**To do**: Return the lines below in which the string "nothing" occurs.

(Collected data)
import Summits.BirchSwinnertonDyer.BirchSwinnertonDyer.Theorems.SylvesterTwoHeegnerIndexCoupledTelescopePairFlip
import Literature.NumberTheory.EllipticCurves.HuShuYin2019.SylvesterPairGoodPlaces
import Summits.BirchSwinnertonDyer.BirchSwinnertonDyer.Theorems.SylvesterTwoHeegnerIndexCoupledTelescopeSelmerAway
import HarnessLib

/-!
# The COUPLED Cassels–Tate telescope, XL: the level-pair FLIP in the HSY orientation of RESIDUE c v3 l.93–98,
# for the CLASS TERMS of the (T-L1) system (crux `UpperOffV0HSYPlus`, stmt-BirchSwinnertonDyer-19804)

`pairFlip_core_sylvesterTower` (`…CoupledTelescopePairFlip`) in one orientation of the coupled frame of
`exists_coupledFrame` (`ψ_B : E₉ ≃ E_p` with family `ρ`, `ψ_A : E₉ ≃ E_{3p²}` with family `ρ ∘ ρ`, `ρ³ = 1`), exactly
as (T9b) `flip_upper{A,B}_sylvesterTower` specialise (T9)'s core, with the orientation-specific inputs DISCHARGED:
good reduction of `A_K, B_K` at `λ ∋ ℓ` (k-ty1 #11), `N₀` fixing the cube roots (#R-c), and the bottom class Selmer
at `λ` (`kolyvaginClass_cmFrame_cubeSumCurve_{prime,three_mul_sq}_mem_selmerLocalKer` at the bottom level
`9pm`, `ℓ ∤ 9pm`, the χ-sum `N_b`-fixed by `chiComponent_mem`) (the twin orientation l.87–92 is `…PairFlipUpperA`):
* ★ `pairFlip_upperB_sylvesterTower` — l.93–98: `k • c_B(ℓm) ∈ Sel_λ(B) ↔ k • c_A(m) ∈ T_A(λ)`;
for the class TERMS `c_X(n) = kolyvaginClass X nl hdiv hA_X^{(n)} (ψ_X(Σᵢ ρ_X(tᵢ)(tᵢ • κ⁻¹ ιe_n (D_{l_n} y_n)))) hP_X^{(n)}`
with the level data of `levelData_sylvesterTower` (`…CoupledTelescopeLevelData`) at the two levels.
Theorems only (no definition / named fact / instance / notation); nothing asserted on 19804; no stub closed;
X12.CMAtTwo NOT proved; BSD not claimed for any curve.  Sources: [GrossLMS1991] §3 (3.5), Prop. 3.7, §4, Prop. 6.2;
[McCallumLMS1991] Prop. 4.4, §4 (4)–(6); [Nekovar2007] Prop. 4.9, 4.13; [HuShuYin2019] §1–§2, §4.1.
`lean search 'pairFlip_upper'` → nothing before this file.
-/

set_option linter.dupNamespace false -- Summits modules are `Summit.<Summit>.<Problem>…` by design
set_option autoImplicit false

noncomputable section

open scoped Classical Pointwise

namespace Summit.BirchSwinnertonDyer.BirchSwinnertonDyer.Theorems.SylvesterTwoCMFlip

open WeierstrassCurve Field NumberField IsDedekindDomain Finset
open Literature.NumberTheory.EllipticCurves Literature.NumberTheory.GaloisRepresentations
  Literature.NumberTheory.EllipticCurves.ModularForms
  Literature.NumberTheory.EllipticCurves.HuShuYin2019
  Literature.NumberTheory.EllipticCurves.KolyvaginCocycle
  Literature.NumberTheory.EllipticCurves.RingClassField
  Summit.BirchSwinnertonDyer.BirchSwinnertonDyer.Theorems.SylvesterTwoCMData
  Summit.BirchSwinnertonDyer.Rank1Residual.X11b
  Summit.BirchSwinnertonDyer.Rank1Residual.X11b.RingClassTower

**Problem solution**:
Theorems only (no definition / named fact / instance / notation); nothing asserted on 19804; no stub closed;
`lean search 'pairFlip_upper'` → nothing before this file.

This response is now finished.